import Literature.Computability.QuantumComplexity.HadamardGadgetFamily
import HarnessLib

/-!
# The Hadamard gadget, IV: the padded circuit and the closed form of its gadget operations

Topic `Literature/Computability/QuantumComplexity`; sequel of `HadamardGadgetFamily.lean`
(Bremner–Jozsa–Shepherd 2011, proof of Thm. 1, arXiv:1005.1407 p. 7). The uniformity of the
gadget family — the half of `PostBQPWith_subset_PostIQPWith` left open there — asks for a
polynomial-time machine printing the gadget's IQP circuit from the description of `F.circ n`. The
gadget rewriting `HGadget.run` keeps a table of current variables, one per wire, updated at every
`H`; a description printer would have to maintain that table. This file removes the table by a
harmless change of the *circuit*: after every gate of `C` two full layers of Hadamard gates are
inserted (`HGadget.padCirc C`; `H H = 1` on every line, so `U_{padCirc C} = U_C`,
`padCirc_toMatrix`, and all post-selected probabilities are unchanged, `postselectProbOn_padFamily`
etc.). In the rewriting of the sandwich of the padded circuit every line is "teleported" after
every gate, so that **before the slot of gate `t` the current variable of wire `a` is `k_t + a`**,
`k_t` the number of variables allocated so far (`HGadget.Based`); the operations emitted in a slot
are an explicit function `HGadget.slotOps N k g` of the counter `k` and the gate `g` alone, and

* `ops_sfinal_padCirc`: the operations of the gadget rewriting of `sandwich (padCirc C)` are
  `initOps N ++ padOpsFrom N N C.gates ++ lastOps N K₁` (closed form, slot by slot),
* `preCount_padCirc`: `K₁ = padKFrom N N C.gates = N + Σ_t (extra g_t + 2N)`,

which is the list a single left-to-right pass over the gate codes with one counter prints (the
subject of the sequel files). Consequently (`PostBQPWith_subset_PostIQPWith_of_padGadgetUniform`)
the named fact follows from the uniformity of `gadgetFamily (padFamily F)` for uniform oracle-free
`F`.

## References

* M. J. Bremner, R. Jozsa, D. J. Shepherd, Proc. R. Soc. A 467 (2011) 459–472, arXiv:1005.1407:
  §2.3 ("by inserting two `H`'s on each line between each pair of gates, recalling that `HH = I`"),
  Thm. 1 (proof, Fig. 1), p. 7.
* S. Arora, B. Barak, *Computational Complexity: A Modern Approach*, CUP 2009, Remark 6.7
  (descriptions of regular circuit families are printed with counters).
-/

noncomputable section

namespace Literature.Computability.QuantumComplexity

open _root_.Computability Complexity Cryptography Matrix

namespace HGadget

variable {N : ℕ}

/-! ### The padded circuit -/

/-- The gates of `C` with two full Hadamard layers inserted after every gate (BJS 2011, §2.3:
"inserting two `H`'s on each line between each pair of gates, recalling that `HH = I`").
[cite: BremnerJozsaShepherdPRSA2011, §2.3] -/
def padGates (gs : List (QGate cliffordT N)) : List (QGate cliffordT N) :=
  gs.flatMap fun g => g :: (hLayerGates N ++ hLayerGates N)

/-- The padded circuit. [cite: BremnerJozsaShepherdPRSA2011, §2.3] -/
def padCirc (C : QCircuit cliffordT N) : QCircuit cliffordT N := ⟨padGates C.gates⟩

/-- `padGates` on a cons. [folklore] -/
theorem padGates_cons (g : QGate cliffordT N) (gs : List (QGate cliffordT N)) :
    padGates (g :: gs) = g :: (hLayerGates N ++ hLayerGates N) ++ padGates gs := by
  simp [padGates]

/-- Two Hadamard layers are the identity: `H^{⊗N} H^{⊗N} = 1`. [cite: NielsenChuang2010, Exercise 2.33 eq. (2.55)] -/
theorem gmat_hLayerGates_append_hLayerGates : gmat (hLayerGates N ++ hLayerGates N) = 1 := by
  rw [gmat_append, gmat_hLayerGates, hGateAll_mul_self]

================

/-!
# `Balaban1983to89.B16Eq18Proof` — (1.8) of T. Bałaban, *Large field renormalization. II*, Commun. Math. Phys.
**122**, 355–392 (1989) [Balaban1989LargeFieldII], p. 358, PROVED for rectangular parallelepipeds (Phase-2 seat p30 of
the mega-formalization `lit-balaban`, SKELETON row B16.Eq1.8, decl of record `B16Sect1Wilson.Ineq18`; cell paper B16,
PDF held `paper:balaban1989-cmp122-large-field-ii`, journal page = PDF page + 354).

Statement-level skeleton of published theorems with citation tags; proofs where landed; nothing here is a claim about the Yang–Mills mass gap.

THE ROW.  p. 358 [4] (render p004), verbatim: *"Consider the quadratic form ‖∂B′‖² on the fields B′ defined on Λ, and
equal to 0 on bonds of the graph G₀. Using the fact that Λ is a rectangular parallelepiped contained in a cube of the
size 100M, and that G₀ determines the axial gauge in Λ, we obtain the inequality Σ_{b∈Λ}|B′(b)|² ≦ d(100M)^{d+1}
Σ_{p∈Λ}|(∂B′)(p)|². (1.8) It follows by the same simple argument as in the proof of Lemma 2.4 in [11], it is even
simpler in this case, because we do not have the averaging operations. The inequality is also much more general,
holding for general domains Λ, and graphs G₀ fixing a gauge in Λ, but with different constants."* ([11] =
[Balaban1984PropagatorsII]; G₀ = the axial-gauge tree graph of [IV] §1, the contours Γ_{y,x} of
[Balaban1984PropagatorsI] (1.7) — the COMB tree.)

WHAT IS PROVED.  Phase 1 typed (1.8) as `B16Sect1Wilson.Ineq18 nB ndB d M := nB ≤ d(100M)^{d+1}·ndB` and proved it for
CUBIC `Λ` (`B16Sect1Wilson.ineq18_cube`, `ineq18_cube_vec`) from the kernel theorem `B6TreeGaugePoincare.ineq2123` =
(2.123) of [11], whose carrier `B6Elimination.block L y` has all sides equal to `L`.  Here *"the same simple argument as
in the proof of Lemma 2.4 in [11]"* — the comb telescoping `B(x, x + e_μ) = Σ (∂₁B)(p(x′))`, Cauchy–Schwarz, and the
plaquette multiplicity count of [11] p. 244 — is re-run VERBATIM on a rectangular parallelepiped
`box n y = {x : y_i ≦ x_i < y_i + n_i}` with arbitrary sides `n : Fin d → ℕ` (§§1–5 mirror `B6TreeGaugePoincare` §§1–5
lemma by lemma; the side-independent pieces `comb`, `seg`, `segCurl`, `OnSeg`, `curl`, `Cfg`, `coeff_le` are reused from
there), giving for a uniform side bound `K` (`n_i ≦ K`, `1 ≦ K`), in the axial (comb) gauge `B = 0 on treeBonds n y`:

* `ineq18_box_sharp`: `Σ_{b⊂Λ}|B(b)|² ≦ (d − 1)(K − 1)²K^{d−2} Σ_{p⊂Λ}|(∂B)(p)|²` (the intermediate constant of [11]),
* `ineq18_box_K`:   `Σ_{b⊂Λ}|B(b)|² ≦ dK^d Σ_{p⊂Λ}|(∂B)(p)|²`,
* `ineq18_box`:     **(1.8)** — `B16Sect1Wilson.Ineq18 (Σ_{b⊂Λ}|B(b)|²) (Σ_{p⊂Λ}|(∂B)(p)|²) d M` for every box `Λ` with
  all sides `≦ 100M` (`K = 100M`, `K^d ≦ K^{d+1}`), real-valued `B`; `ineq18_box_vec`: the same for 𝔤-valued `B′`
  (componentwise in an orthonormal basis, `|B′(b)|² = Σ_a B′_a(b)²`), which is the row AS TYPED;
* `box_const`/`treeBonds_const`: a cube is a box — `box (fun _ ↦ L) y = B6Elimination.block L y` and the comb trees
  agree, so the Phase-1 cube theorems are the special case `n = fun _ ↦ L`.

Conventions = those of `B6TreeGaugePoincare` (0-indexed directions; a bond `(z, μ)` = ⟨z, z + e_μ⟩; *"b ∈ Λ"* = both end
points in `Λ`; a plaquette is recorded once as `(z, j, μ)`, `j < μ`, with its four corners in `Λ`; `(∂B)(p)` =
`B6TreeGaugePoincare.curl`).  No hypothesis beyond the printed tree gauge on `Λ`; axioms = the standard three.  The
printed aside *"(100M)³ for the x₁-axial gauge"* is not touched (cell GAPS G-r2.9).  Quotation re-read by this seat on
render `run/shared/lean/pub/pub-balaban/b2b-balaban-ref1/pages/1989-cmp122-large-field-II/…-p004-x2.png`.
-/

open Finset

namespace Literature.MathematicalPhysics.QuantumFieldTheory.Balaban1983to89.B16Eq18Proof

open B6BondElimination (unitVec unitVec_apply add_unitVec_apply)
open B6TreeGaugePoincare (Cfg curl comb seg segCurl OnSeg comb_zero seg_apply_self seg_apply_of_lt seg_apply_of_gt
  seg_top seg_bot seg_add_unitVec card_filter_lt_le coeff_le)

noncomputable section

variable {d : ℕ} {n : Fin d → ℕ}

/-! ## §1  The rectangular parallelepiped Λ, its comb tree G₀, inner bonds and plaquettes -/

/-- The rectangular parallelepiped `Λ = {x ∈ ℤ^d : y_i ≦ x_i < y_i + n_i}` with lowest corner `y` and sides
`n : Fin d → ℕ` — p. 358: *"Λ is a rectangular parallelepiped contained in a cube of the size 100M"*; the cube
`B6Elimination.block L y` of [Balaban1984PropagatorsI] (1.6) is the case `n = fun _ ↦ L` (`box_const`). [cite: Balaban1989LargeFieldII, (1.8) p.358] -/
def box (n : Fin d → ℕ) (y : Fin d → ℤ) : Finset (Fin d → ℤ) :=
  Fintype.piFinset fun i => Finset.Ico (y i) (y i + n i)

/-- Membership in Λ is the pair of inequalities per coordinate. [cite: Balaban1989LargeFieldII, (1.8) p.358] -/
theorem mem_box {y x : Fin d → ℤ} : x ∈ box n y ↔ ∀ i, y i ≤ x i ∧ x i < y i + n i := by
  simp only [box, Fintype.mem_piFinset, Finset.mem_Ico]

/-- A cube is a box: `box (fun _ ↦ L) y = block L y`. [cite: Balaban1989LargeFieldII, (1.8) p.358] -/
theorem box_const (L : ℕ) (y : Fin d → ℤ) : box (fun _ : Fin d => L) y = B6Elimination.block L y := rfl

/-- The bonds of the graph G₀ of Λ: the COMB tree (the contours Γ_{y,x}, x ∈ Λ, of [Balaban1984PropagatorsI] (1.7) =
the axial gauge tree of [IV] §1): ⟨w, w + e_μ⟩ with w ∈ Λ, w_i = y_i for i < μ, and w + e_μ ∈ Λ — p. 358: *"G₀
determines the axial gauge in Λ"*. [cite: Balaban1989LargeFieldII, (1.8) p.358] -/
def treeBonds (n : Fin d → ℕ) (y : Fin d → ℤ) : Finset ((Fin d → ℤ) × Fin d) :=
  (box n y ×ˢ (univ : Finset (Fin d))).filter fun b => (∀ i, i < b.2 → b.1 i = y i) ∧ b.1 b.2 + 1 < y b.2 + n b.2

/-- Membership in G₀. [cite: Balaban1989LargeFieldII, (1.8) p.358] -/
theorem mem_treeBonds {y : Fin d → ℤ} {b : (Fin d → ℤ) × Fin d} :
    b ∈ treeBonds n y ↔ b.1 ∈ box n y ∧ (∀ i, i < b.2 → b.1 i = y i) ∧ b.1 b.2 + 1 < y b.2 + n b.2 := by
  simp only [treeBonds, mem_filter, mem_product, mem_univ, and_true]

================

Take from the listing above each line in which the string "curl" is found.

lemma by lemma; the side-independent pieces `comb`, `seg`, `segCurl`, `OnSeg`, `curl`, `Cfg`, `coeff_le` are reused from
`B6TreeGaugePoincare.curl`).  No hypothesis beyond the printed tree gauge on `Λ`; axioms = the standard three.  The
open B6TreeGaugePoincare (Cfg curl comb seg segCurl OnSeg comb_zero seg_apply_self seg_apply_of_lt seg_apply_of_gt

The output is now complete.